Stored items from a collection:

──────

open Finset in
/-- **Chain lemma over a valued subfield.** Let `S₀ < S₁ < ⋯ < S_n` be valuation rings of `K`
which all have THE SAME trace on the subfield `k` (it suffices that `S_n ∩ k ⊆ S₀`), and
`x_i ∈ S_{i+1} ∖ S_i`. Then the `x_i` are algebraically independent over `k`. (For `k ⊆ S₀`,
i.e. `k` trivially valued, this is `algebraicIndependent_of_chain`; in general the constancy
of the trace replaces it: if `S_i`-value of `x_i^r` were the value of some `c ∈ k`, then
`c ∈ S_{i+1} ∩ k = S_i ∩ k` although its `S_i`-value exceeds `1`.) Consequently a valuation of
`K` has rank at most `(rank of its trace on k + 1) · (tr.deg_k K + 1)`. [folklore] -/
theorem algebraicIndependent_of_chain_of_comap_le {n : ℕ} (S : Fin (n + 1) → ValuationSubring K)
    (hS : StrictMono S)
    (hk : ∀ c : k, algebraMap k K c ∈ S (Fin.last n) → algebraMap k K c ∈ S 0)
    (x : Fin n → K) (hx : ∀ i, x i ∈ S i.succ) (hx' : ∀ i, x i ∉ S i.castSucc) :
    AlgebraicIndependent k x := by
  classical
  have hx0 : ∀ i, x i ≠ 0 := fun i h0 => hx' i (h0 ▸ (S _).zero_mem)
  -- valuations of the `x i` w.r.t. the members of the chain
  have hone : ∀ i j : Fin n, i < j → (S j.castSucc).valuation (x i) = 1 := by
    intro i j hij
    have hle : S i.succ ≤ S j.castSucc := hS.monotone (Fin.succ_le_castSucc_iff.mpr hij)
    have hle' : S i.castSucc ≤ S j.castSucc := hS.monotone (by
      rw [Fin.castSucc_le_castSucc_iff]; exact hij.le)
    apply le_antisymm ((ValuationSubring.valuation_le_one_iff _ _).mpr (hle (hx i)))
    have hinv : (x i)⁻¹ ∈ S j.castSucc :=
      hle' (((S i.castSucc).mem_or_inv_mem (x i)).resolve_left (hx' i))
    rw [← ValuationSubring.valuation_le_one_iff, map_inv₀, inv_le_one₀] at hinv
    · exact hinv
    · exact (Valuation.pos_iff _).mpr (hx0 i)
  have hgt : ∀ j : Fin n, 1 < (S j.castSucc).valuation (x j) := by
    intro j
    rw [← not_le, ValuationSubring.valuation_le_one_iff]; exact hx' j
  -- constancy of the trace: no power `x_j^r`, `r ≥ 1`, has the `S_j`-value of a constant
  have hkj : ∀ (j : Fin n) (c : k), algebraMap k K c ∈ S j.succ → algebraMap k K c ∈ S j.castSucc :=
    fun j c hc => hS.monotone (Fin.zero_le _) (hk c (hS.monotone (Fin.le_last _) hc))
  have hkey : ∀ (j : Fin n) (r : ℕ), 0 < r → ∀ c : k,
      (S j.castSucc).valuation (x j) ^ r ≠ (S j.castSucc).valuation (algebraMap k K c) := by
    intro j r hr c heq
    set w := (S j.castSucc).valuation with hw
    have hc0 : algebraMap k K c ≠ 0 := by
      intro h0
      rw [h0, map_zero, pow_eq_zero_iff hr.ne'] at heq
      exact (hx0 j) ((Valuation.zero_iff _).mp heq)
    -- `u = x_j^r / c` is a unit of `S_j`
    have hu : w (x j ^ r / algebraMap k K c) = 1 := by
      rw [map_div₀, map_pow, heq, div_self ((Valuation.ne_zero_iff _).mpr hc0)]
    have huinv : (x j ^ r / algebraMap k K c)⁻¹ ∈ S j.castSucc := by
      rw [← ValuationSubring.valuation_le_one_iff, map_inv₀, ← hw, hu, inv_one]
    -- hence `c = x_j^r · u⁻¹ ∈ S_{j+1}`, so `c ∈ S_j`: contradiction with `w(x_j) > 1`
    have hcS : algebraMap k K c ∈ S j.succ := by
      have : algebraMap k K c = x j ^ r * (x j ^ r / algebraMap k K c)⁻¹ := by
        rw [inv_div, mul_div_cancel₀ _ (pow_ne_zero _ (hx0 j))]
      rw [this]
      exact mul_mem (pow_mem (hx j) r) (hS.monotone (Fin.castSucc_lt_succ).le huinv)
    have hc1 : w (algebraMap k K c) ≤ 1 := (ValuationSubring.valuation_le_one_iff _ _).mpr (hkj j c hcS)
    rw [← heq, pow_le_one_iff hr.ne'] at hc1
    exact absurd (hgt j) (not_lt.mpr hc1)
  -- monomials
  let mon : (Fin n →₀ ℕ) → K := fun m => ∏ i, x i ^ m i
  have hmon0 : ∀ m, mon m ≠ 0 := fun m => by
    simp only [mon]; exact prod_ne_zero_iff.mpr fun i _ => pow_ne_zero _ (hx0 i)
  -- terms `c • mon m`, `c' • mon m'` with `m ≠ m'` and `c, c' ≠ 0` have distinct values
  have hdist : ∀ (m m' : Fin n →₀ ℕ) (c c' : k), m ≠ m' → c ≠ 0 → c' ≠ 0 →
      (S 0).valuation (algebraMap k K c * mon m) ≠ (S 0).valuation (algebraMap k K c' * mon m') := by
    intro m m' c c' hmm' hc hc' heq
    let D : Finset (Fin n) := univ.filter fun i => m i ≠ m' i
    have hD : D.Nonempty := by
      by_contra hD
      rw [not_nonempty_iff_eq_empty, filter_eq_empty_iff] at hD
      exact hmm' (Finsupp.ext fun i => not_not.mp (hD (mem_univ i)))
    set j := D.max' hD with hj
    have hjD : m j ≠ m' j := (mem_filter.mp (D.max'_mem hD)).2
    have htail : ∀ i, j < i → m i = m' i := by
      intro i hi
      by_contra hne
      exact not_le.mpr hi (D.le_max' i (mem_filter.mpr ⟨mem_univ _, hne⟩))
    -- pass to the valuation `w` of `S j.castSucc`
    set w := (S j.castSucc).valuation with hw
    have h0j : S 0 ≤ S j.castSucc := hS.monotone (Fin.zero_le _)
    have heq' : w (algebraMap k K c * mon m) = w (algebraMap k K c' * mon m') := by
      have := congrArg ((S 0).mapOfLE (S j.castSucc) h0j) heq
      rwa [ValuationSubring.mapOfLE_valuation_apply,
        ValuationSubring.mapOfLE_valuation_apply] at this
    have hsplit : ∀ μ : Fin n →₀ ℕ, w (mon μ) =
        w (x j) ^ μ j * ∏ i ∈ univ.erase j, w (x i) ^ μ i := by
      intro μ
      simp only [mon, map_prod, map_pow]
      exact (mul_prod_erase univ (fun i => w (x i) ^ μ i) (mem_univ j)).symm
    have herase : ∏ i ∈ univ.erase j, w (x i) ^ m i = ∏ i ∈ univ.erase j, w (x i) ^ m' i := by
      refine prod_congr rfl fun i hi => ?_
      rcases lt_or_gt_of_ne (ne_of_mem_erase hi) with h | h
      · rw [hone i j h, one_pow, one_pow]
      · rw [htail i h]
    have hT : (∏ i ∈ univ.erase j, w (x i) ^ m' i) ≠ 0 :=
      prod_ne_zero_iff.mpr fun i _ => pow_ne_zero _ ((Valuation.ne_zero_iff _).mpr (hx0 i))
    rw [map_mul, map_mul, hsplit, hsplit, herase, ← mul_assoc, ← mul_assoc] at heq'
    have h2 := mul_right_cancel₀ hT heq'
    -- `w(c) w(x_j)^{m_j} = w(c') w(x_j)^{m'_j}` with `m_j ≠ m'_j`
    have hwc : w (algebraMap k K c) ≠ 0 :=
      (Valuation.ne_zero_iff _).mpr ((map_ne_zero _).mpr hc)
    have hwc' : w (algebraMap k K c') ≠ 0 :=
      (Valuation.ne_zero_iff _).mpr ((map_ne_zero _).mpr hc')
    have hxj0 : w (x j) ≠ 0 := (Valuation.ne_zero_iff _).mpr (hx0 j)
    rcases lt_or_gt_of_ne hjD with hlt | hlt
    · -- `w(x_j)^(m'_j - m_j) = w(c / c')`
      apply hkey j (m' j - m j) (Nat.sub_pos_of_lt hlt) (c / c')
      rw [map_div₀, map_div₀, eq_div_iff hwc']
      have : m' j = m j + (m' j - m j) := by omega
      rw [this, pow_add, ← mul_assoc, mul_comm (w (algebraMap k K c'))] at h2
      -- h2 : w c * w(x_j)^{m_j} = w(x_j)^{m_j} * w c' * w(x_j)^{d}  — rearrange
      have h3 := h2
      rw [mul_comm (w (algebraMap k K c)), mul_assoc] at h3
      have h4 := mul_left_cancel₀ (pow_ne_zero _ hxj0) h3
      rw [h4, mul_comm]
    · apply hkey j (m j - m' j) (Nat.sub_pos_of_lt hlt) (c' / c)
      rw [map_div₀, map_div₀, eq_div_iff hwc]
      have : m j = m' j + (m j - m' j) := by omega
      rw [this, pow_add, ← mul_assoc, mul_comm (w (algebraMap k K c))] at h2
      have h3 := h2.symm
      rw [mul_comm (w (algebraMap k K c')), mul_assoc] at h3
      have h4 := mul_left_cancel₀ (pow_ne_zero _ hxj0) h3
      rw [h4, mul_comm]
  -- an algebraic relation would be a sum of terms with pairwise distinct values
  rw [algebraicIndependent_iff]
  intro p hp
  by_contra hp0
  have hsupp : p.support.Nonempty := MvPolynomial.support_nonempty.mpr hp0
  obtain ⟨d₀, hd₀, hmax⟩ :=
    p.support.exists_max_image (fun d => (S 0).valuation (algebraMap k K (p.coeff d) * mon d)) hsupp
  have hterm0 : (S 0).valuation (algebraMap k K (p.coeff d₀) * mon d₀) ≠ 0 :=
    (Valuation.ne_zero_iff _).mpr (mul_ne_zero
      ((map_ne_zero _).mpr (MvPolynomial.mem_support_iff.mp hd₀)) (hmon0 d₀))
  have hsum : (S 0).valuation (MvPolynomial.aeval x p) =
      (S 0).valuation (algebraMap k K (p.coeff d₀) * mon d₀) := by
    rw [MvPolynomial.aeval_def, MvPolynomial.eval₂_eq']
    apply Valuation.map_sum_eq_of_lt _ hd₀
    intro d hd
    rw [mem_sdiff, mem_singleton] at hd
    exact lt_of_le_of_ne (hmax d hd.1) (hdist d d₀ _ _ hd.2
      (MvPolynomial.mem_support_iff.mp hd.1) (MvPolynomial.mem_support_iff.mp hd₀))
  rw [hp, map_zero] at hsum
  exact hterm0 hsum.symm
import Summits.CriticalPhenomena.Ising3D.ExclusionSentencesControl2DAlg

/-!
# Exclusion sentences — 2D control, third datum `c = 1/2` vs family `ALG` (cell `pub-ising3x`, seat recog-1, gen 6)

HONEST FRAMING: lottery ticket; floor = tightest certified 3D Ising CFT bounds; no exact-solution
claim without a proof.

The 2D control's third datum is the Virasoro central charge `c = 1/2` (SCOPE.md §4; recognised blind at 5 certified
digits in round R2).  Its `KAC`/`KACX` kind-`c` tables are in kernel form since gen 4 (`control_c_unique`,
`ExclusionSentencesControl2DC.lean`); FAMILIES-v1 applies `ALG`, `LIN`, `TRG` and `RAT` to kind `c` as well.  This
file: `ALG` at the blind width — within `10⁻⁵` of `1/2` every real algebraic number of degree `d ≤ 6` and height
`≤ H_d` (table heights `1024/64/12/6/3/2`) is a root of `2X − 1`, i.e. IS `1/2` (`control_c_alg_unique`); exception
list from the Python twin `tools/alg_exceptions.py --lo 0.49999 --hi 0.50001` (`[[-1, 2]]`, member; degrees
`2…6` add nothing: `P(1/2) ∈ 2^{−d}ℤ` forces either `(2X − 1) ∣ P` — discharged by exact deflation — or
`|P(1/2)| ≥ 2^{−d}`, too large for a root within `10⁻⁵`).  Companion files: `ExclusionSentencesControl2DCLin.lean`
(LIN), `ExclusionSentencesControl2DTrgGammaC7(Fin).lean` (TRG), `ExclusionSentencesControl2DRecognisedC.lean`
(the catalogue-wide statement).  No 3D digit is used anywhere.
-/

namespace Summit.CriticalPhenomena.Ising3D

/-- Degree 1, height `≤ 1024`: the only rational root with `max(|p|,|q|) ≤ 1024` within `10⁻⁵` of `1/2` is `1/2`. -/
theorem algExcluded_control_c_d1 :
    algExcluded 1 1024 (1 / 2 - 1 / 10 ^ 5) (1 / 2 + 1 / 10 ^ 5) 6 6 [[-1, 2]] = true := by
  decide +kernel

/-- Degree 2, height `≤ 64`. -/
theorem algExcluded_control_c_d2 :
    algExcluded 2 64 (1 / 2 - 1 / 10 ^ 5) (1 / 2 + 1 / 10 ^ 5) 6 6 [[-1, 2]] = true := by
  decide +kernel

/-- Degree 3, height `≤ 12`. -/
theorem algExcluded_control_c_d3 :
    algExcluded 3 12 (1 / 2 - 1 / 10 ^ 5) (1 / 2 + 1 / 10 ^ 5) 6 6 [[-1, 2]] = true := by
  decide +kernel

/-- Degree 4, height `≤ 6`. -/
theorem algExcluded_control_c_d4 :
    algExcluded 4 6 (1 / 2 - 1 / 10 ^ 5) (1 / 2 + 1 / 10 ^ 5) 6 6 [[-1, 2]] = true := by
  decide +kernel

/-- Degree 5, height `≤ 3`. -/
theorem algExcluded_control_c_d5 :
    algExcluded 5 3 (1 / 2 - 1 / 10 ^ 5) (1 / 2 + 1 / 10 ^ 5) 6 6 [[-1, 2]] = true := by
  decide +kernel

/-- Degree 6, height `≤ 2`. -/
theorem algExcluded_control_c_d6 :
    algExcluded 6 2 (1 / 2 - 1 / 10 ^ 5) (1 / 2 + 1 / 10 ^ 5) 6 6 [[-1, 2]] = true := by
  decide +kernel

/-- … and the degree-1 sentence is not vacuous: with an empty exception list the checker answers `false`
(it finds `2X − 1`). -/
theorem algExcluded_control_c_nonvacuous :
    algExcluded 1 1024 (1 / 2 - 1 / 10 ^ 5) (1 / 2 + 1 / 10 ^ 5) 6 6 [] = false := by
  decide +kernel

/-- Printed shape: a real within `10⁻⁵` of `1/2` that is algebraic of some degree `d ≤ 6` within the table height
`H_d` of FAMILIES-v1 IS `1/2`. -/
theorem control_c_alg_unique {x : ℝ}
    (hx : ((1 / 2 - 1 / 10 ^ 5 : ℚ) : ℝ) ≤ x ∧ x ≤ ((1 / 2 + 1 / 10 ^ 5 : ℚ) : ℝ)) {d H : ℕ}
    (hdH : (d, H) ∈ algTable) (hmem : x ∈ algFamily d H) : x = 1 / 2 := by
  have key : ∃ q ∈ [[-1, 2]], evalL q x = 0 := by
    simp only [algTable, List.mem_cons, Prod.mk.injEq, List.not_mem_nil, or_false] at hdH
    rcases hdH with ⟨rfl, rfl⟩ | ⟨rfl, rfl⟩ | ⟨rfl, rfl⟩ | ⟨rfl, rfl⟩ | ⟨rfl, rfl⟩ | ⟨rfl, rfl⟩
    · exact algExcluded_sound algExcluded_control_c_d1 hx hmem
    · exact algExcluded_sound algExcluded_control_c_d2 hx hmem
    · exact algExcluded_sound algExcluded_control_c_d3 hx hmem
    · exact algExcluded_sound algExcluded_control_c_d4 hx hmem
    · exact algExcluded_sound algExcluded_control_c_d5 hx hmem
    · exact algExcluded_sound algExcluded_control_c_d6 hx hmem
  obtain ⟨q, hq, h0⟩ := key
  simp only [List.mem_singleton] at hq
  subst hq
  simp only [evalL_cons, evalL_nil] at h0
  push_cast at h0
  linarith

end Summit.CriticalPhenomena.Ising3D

──────

→ **Activity**: When the word "over" occurs in a line above, list that line.

→ **Solution to the problem**:
/-- **Chain lemma over a valued subfield.** Let `S₀ < S₁ < ⋯ < S_n` be valuation rings of `K`
`x_i ∈ S_{i+1} ∖ S_i`. Then the `x_i` are algebraically independent over `k`. (For `k ⊆ S₀`,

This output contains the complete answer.